Patients ayant une maladie mitochondriale connue ou suspectée
Le valproate peut déclencher ou aggraver les signes cliniques de maladies mitochondriales sous-jacentes causées par des mutations de l’ADN mitochondrial ainsi que du gène nucléaire codant pour la polymérase gamma (POLG). Notamment, des cas d’insuffisance hépatique aiguë et de décès liés à une maladie hépatique ont été associés au traitement par le valproate à un niveau plus élevé chez les patients atteints de syndromes neurométaboliques héréditaires causés par des mutations du gène de l’enzyme mitochondriale polymérase gamma (POLG; par exemple le syndrome d’Alpers-Huttenlocher). Des maladies liées au gène POLG doivent être suspectées chez les patients ayant des antécédents familiaux ou présentant des symptômes évoquant une maladie liée au gène POLG y compris, mais sans s’y limiter, une encéphalopathie inexpliquée, une épilepsie réfractaire (focale, myoclonique), un état de mal épileptique, des retards de développement, une régression psychomotrice, une neuropathie axonale sensorimotrice, une myopathie, une ataxie cérébelleuse, une ophtalmoplégie, ou une migraine compliquée avec aura au niveau de la région occipitale. Un test à la recherche des mutations du gène POLG doit être effectué selon la pratique clinique actuelle pour l’évaluation diagnostique de tels troubles (voir la section «Contre-indications»).

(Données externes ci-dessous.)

omit [TopologicalSpace F] in
/-- `swapFun` is injective on classes. -/
lemma swapFun_reflect {n₀ : ℕ} (r₁ r₂ : FramedGaloisRep F E n₀) (ρ ρ' : FramedGaloisRep F E n₀)
    (h : SameClass (swapFun r₁ r₂ ρ) (swapFun r₁ r₂ ρ')) : SameClass ρ ρ' := by
  by_cases h₁ : SameClass r₁ ρ
  · rw [swapFun_of_left h₁] at h
    by_cases k₁ : SameClass r₁ ρ'
    · exact h₁.symm.trans k₁
    · by_cases k₂ : SameClass r₂ ρ'
      · rw [swapFun_of_right k₁ k₂] at h
        -- `SameClass r₂ r₁`: so `ρ ~ r₁ ~ r₂ ~ ρ'`
        exact h₁.symm.trans (h.symm.trans k₂)
      · rw [swapFun_of_neither k₁ k₂] at h
        exact absurd h k₂
  · by_cases h₂ : SameClass r₂ ρ
    · rw [swapFun_of_right h₁ h₂] at h
      by_cases k₁ : SameClass r₁ ρ'
      · rw [swapFun_of_left k₁] at h
        exact h₂.symm.trans (h.symm.trans k₁)
      · by_cases k₂ : SameClass r₂ ρ'
        · exact h₂.symm.trans k₂
        · rw [swapFun_of_neither k₁ k₂] at h
          exact absurd h k₁
    · rw [swapFun_of_neither h₁ h₂] at h
      by_cases k₁ : SameClass r₁ ρ'
      · rw [swapFun_of_left k₁] at h
        exact absurd h.symm h₂
      · by_cases k₂ : SameClass r₂ ρ'
        · rw [swapFun_of_right k₁ k₂] at h
          exact absurd h.symm h₁
        · rw [swapFun_of_neither k₁ k₂] at h
          exact h

omit [TopologicalSpace F] in
/-- `swapFun` is an involution on classes, hence surjective on classes. -/
lemma swapFun_hits {n₀ : ℕ} (r₁ r₂ : FramedGaloisRep F E n₀) (ρ' : FramedGaloisRep F E n₀) :
    SameClass (swapFun r₁ r₂ (swapFun r₁ r₂ ρ')) ρ' := by
  by_cases h₁ : SameClass r₁ ρ'
  · rw [swapFun_of_left h₁]
    by_cases k : SameClass r₁ r₂
    · rw [swapFun_of_left k]
      exact k.symm.trans h₁
    · rw [swapFun_of_right k (SameClass.refl r₂)]
      exact h₁
  · by_cases h₂ : SameClass r₂ ρ'
    · rw [swapFun_of_right h₁ h₂, swapFun_of_left (SameClass.refl r₁)]
      exact h₂
    · rw [swapFun_of_neither h₁ h₂, swapFun_of_neither h₁ h₂]
      exact SameClass.refl ρ'

/-- Transport of a framed representation along an equality of ranks. -/
def castRep {n m : ℕ} (h : n = m) (ρ : FramedGaloisRep F E n) : FramedGaloisRep F E m := h ▸ ρ

omit [TopologicalSpace F] [IsTopologicalRing E] in
@[simp] lemma castRep_rfl {n : ℕ} (ρ : FramedGaloisRep F E n) : castRep rfl ρ = ρ := rfl
import Summits.Ventures.PackingBounds.ThreePointCert.T19Agg1

/-!
# Tammes θ(19) ≤ arccos(1307/2000) (A(3, 1307/2000) ≤ 18): kernel validation of Gram block R3 (chunks 1–1 of 1)

Framing: lottery ticket; floor = certified bounds/negative ranges. Venture `PackingBounds` (cell
`pub-packcert`), three-point SDP family. Integer data of a feasible point of the Bachoc–Vallentin
semidefinite program (n = 3, s = 1307/2000, degree d = 10, Bachoc–Vallentin
multiplier set = cell mode sym2), derived by `cert2lean_s2.py` (sdp gen 5 fork of cert2lean_lp.py) from the exact rational certificate
`sdp-n3-d10-s1307-2000-sym2f-lpclient-v1.json` of the cell (exact verifier #1 + verifier #2 of the other seat), in the units of the kernel
checker `ThreePointCert.Check` + `CheckSym2` (soundness `card_le_of_cert3S2`); Gram factors offset-encoded for the
Kronecker-packed chunk validation `ThreePointCert.CheckKron` (emitter `emitleanS2.py` = lp gen 3 emitleanK.py). Generated file: plain
lists of integers / monomials.
-/

namespace Summit.Ventures.PackingBounds.ThreePointCert.T19

open Literature.Geometry.DiscreteGeometry Literature.Geometry.DiscreteGeometry.PolyCert PolyCert.SPoly

set_option maxRecDepth 100000 in
set_option maxHeartbeats 0 in
/-- Block `R3`: rows from 0 (T19.gR3K.z.length rows) of `zᵀ(LLᵀ)z` added to `[]` give `eR3` (kernel, Kronecker-packed chunk check). -/
theorem okR3_1 : chunkOKK T19.gR3K 0 T19.gR3K.z.length [] T19.eR3 = true := by
  decide +kernel

end Summit.Ventures.PackingBounds.ThreePointCert.T19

Aggravation des convulsions
Comme avec les autres antiépileptiques, certains patients peuvent ressentir, au lieu d’une amélioration, une aggravation réversible de la fréquence et de la sévérité de leurs convulsions (y compris l’état de mal épileptique), ou une apparition de nouvelles formes de convulsions avec le valproate. En cas d’aggravation des convulsions, les patients doivent être informés de consulter immédiatement leur médecin (voir rubrique «Effets indésirables»).
Alcool
La consommation d’alcool est à éviter pendant le traitement par Orfiril.